We see it in firings: The new administration dismissed the entire set of officials at the Cybersecurity and Infrastructure Security Agency who worked on protecting elections from attack, clearing a path for malevolent foreign or domestic actors to try to manipulate the voting system.
It even happens in job interviews. Candidates for top administration positions are asked whether they believe in the Big Lie that Donald Trump really won the 2020 election — the conspiracy theory used to justify voting restrictions.
The pace seems to be accelerating. This week, President Trump signed an executive order aimed at a law firm, Perkins Coie. The order revokes the security clearance of its employees, bars them from federal buildings, and threatens investigations of companies that hire the firm. Among other justifications, the order cites Perkins Coie’s litigation to stop voter suppression.
It’s hard to think of a clearer application of inappropriate government power, plainly aiming to chill free speech and scare the legal community to force it to back off from defending the rule of law in America.
Today’s voter restrictions can come on the floor of Congress too. The House will soon vote on the SAVE Act, which would essentially require citizens to produce a passport or birth certificate to be able to register (or re-register) to vote. At least 21 million Americans lack ready access to those documents. The measure would essentially eliminate registration online, by mail, or through registration drives. It would be the worst voting bill ever enacted by Congress.
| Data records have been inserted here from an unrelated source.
import Summits.ABC.IUTFork.Cor312PinnedIndTrivialEngineBeds
import HarnessLib

/-!
# [IUTchIII] Cor. 3.12 — THE UNIT LAW: over abc-iut-w4-d101's unit shells, (Ind)-trivial ⟺ every Θ-region is stable under every `p`-adic unit

Proof-only junction file (D-0012; NO definition, NO `Prop` fact) of the abc-iut cell (WAVE-5 prover abc-iut-w5-d068, gen 5), companion of the
three laws of `Cor312PinnedIndTrivialBeds5` (v2 §4 THE SCALAR LAW over abc-iut-w4-d098's `scalarShells p U`; v3 §6 THE GENERATOR LAW over any
situation; v3 §7 THE SIGN LAW over abc-iut-w5-d247's sign shells) for the third shell type of the beds of record — abc-iut-w4-d101's UNIT SHELLS
`UnitWitness.unitShells p` (`Cor312UnitShells`, p429309: «Ism» = strip-automorphisms = multiplication by the `p`-adic units of `ℚ`; beds U, unit-P♭,
COSET, K). TAKES NO SIDE on [IUTchIII] Cor. 3.12 or on any author; toy carriers; instantiated ≠ endorsed.

RESULTS (ns `Summit.ABC.IUTFork.Cor312Vol.IndTrivial`):
* `apply_eq_smul_of_mem_closure_unitShells` — every element of ⟨(Ind1) ∪ (Ind2)⟩ of the unit shells acts on a given packet as `x ↦ c • x` for a
  `p`-adic unit `c` (abc-iut-w4-d101's closure lemma `actsByUnits_of_mem_closure`, read through the line coordinate);
* `exists_mem_Ind2Family_apply_eq_smul_unitShells` — conversely EVERY `p`-adic unit `c` is realised at every packet by an (Ind2)-family (the unit
  `c` on the first tensor factor, the identity on the others — abc-iut-w5-d230's `flipFamily` pattern with `c` for `−1`);
* **`indTrivial_iff_units_stable` — THE UNIT LAW**: for ANY situation `⟨unitShells p, D, G⟩` and ANY setting over it, (Ind)-trivial ⟺ every
  (Ind3)-enlarged Θ-region is stable under `x ↦ c • x` for every `p`-adic unit `c`; `possibleImages_eq_unitOrbit` — the possible images at a packet are
  EXACTLY the unit orbit `{c • A | c a p-adic unit}` of `A = thetaRegion3`.
So for the three scalar-type shells of the ledger the (Ind)-content of a bed is ONE BIT of its Θ-region: symmetric under `−1` (sign shells), stable
under the `p`-adic units (unit shells: balls YES — U, unit-P♭; coset pairs `±ε q^{j²}(1+p𝒪)` NO for `p ≥ 7` — COSET, K), resp. «every scalar of `U` is
a unit» (scalar shells with ball glue). Consumed BY NAME; standard axioms; typed ≠ proved. [claim: Mochizuki2012, status: disputed]
[cite: ScholzeStix2018, §2.2 pp. 9–10]
-/

noncomputable section

open Set
open scoped Pointwise

namespace Summit.ABC.IUTFork.Cor312Vol.IndTrivial

open Thm311 Cor312 Cor312.IdentifiedNonVacuity Cor312Vol NaiveWitness NaturalWitness Literature.IUT.LogThetaLattice

section UnitLaw

variable (p : ℕ) [hp : Fact p.Prime]

/-- **Every element of ⟨(Ind1) ∪ (Ind2)⟩ of the unit shells acts on a given packet as `x ↦ c • x` for some `p`-adic unit `c`**
(abc-iut-w4-d101's `actsByUnits_of_mem_closure`: `line (Φ x) = c·line x`; the line coordinate is a linear isomorphism). [folklore] -/
theorem apply_eq_smul_of_mem_closure_unitShells {Φ : (UnitWitness.unitShells p).PacketAut}
    (hΦ : Φ ∈ Subgroup.closure ((UnitWitness.unitShells p).Ind1Family ∪ (UnitWitness.unitShells p).Ind2Family))
    (j : Checks.toyIndex.Label) (vQ : Checks.toyIndex.VQ) :
    ∃ c : ℚ, UnitWitness.IsPUnit p c ∧ ∀ x, Φ j vQ x = c • x := by
  obtain ⟨c, hc, hΦc⟩ := (UnitWitness.actsByUnits_of_mem_closure hΦ).unit j vQ
  exact ⟨c, hc, fun x => (line j vQ).injective ((hΦc x).trans ((map_smul (line j vQ) c x).trans (smul_eq_mul c _)).symm)⟩

omit hp in
/-- **Every `p`-adic unit is realised at every packet by an (Ind2)-family**: the family «`c` on the first tensor factor, `1` on the others» (an
element of (Ind2) since `c ∈ Ism`) acts on the packet at `(j, v_ℚ)` as `x ↦ c • x` (multilinearity: the scalar is `c·1⋯1 = c`). [folklore] -/
theorem exists_mem_Ind2Family_apply_eq_smul_unitShells {c : ℚ} (hc : UnitWitness.IsPUnit p c)
    (j : Checks.toyIndex.Label) (vQ : Checks.toyIndex.VQ) :
    ∃ Φ ∈ (UnitWitness.unitShells p).Ind2Family, ∀ x, Φ j vQ x = c • x := by
  refine ⟨fun j' vQ' => (UnitWitness.unitShells p).factorwise j' vQ' fun i => (UnitWitness.unitShells p).summandwise vQ' fun _ =>
      if i = 0 then UnitWitness.mulEquiv c hc.1 else LinearEquiv.refl ℚ ℚ, fun j' vQ' => ⟨fun i _ =>
      if i = 0 then UnitWitness.mulEquiv c hc.1 else LinearEquiv.refl ℚ ℚ, fun i _ => ?_, rfl⟩, fun x => ?_⟩
  · show (if i = 0 then UnitWitness.mulEquiv c hc.1 else LinearEquiv.refl ℚ ℚ) ∈ UnitWitness.padicUnits p
    by_cases h : i = 0
    · rw [if_pos h]; exact UnitWitness.mulEquiv_mem_padicUnits p hc
    · rw [if_neg h]; exact UnitWitness.refl_mem_padicUnits p
  · apply (line j vQ).injective
    have h := line_factorwise_of_smul j vQ
      (fun i => (UnitWitness.unitShells p).summandwise vQ fun _ => if i = 0 then UnitWitness.mulEquiv c hc.1 else LinearEquiv.refl ℚ ℚ)
      (fun i => if i = 0 then c else 1) (fun i y => by
        funext v
        by_cases h : i = 0
        · show (if i = 0 then UnitWitness.mulEquiv c hc.1 else LinearEquiv.refl ℚ ℚ) (y v) = ((if i = 0 then c else (1 : ℚ)) • y) v
          rw [if_pos h, if_pos h]; rfl
        · show (if i = 0 then UnitWitness.mulEquiv c hc.1 else LinearEquiv.refl ℚ ℚ) (y v) = ((if i = 0 then c else (1 : ℚ)) • y) v
          rw [if_neg h, if_neg h, one_smul]; rfl) x
    rw [Finset.prod_ite_eq', if_pos (Finset.mem_univ _)] at h
    exact h.trans ((map_smul (line j vQ) c x).trans (smul_eq_mul c _)).symm

variable (D : ℤ → MRData (UnitWitness.unitShells p))
  (G : ∀ (n : ℤ) (j : Checks.toyIndex.LabelStar), GlobalDegrees (UnitWitness.unitShells p) j)
  (P : Cor312.Setting (⟨UnitWitness.unitShells p, D, G⟩ : Situation Checks.toyIndex))

/-- **THE UNIT LAW.** For ANY situation `⟨unitShells p, D, G⟩` over abc-iut-w4-d101's unit shells (arbitrary vertical lines and degrees) and ANY
Cor.-3.12 setting `P` over it: `P` is (Ind)-trivial **iff every (Ind3)-enlarged Θ-region is STABLE UNDER EVERY `p`-ADIC UNIT** (`c • A = A` for
all `c` with `v_p(c) = 0`). ⇒: the unit `c` is realised by an (Ind2)-family (`exists_mem_Ind2Family_apply_eq_smul_unitShells`); ⇐: every group
element is a unit homothety on each packet (`apply_eq_smul_of_mem_closure_unitShells`). Balls are unit-stable (U, unit-P♭: (Ind)-TRIVIAL —
abc-iut-w4-d101's `image_uBall_of_mem_closure`); the coset pairs `±ε·q^{j²}(1+p𝒪)` are not once `p ≥ 7` (COSET, K: NOT (Ind)-trivial). [folklore] -/
theorem indTrivial_iff_units_stable :
    (∀ Φ ∈ Setting.indGroup (⟨UnitWitness.unitShells p, D, G⟩ : Situation Checks.toyIndex), ∀ (j : Checks.toyIndex.Label) (vQ : Checks.toyIndex.VQ),
        Φ j vQ '' P.thetaRegion3 j vQ = P.thetaRegion3 j vQ) ↔
      ∀ c : ℚ, UnitWitness.IsPUnit p c → ∀ (j : Checks.toyIndex.Label) (vQ : Checks.toyIndex.VQ),
        (fun x => c • x) '' P.thetaRegion3 j vQ = P.thetaRegion3 j vQ := by
  constructor
  · intro hfix c hc j vQ
    obtain ⟨Φ, hΦ, hΦc⟩ := exists_mem_Ind2Family_apply_eq_smul_unitShells p hc j vQ
    rw [← Set.image_congr fun x (_ : x ∈ P.thetaRegion3 j vQ) => hΦc x]
    exact hfix Φ (Subgroup.subset_closure (Or.inr hΦ)) j vQ
  · intro hstab Φ hΦ j vQ
    obtain ⟨c, hc, hΦc⟩ := apply_eq_smul_of_mem_closure_unitShells p hΦ j vQ
    rw [Set.image_congr fun x (_ : x ∈ P.thetaRegion3 j vQ) => hΦc x]
    exact hstab c hc j vQ

/-- **The possible images over the unit shells are the UNIT ORBIT of the Θ-region**: `{c • A | c a p-adic unit}`, `A = thetaRegion3`.
[folklore] -/
theorem possibleImages_eq_unitOrbit (j : Checks.toyIndex.Label) (vQ : Checks.toyIndex.VQ) :
    P.possibleImages j vQ = {U | ∃ c : ℚ, UnitWitness.IsPUnit p c ∧ U = (fun x => c • x) '' P.thetaRegion3 j vQ} := by
  ext U
  constructor
  · rintro ⟨Φ, hΦ, rfl⟩
    obtain ⟨c, hc, hΦc⟩ := apply_eq_smul_of_mem_closure_unitShells p hΦ j vQ
    exact ⟨c, hc, Set.image_congr fun x _ => hΦc x⟩
  · rintro ⟨c, hc, rfl⟩
    obtain ⟨Φ, hΦ, hΦc⟩ := exists_mem_Ind2Family_apply_eq_smul_unitShells p hc j vQ
    exact ⟨Φ, Subgroup.subset_closure (Or.inr hΦ), (Set.image_congr fun x _ => hΦc x).symm⟩

/-- One-witness form of NON-triviality over the unit shells: a single `p`-adic unit moving one Θ-region refutes (Ind)-triviality (the shape of
abc-iut-w4-d101's COSET / K cells: `u₀ = 1 + p` moves the pair at the label `1` once `p ≥ 7`). [folklore] -/
theorem not_indTrivial_of_unit_moves_unitShells {c : ℚ} (hc : UnitWitness.IsPUnit p c) {j : Checks.toyIndex.Label} {vQ : Checks.toyIndex.VQ}
    (hne : (fun x => c • x) '' P.thetaRegion3 j vQ ≠ P.thetaRegion3 j vQ) :
    ¬ ∀ Φ ∈ Setting.indGroup (⟨UnitWitness.unitShells p, D, G⟩ : Situation Checks.toyIndex), ∀ (j : Checks.toyIndex.Label) (vQ : Checks.toyIndex.VQ),
        Φ j vQ '' P.thetaRegion3 j vQ = P.thetaRegion3 j vQ := fun hfix =>
  hne ((indTrivial_iff_units_stable p D G P).1 hfix c hc j vQ)

end UnitLaw

end Summit.ABC.IUTFork.Cor312Vol.IndTrivial

end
Congress can provide a positive answer instead. Rep. Terry Sewell (D-AL) last week introduced an updated version of the John R. Lewis Voting Rights Advancement Act. This legislation would restore the full strength of that law after it was gutted by the Supreme Court in Shelby County v. Holder. It would apply current data to protect voting rights all over the country. That’s the right way for Congress to address voting: with facts, not fear.
Today’s fight to vote does not yet call on us to show the physical bravery displayed by the heroes on the Edmund Pettus Bridge 60 years ago. The barriers they faced were much more severe than those of today. But it summons each of us to action nevertheless.
At the end of the march from Selma to Montgomery, Dr. Martin Luther King Jr. spoke before the Alabama State House. In a less-remembered part of that remarkable oration, King explained that the Jim Crow system was rooted not merely in racism but in raw political and economic calculus of the robber baron–dominated 1890s.
“The threat of the free exercise of the ballot by the Negro and the white masses alike resulted in the establishing of a segregated society,” King said. “They segregated southern money from the poor whites; they segregated southern mores from the rich whites; they segregated southern churches from Christianity; they segregated southern minds from honest thinking, and they segregated the Negro from everything.”
The fight to vote, King understood, went well beyond the technical matter of the franchise to the wider question of what kind of government we had and what kind of society we would live in. How long would progress take, he asked. “Not long, because no lie can live forever.”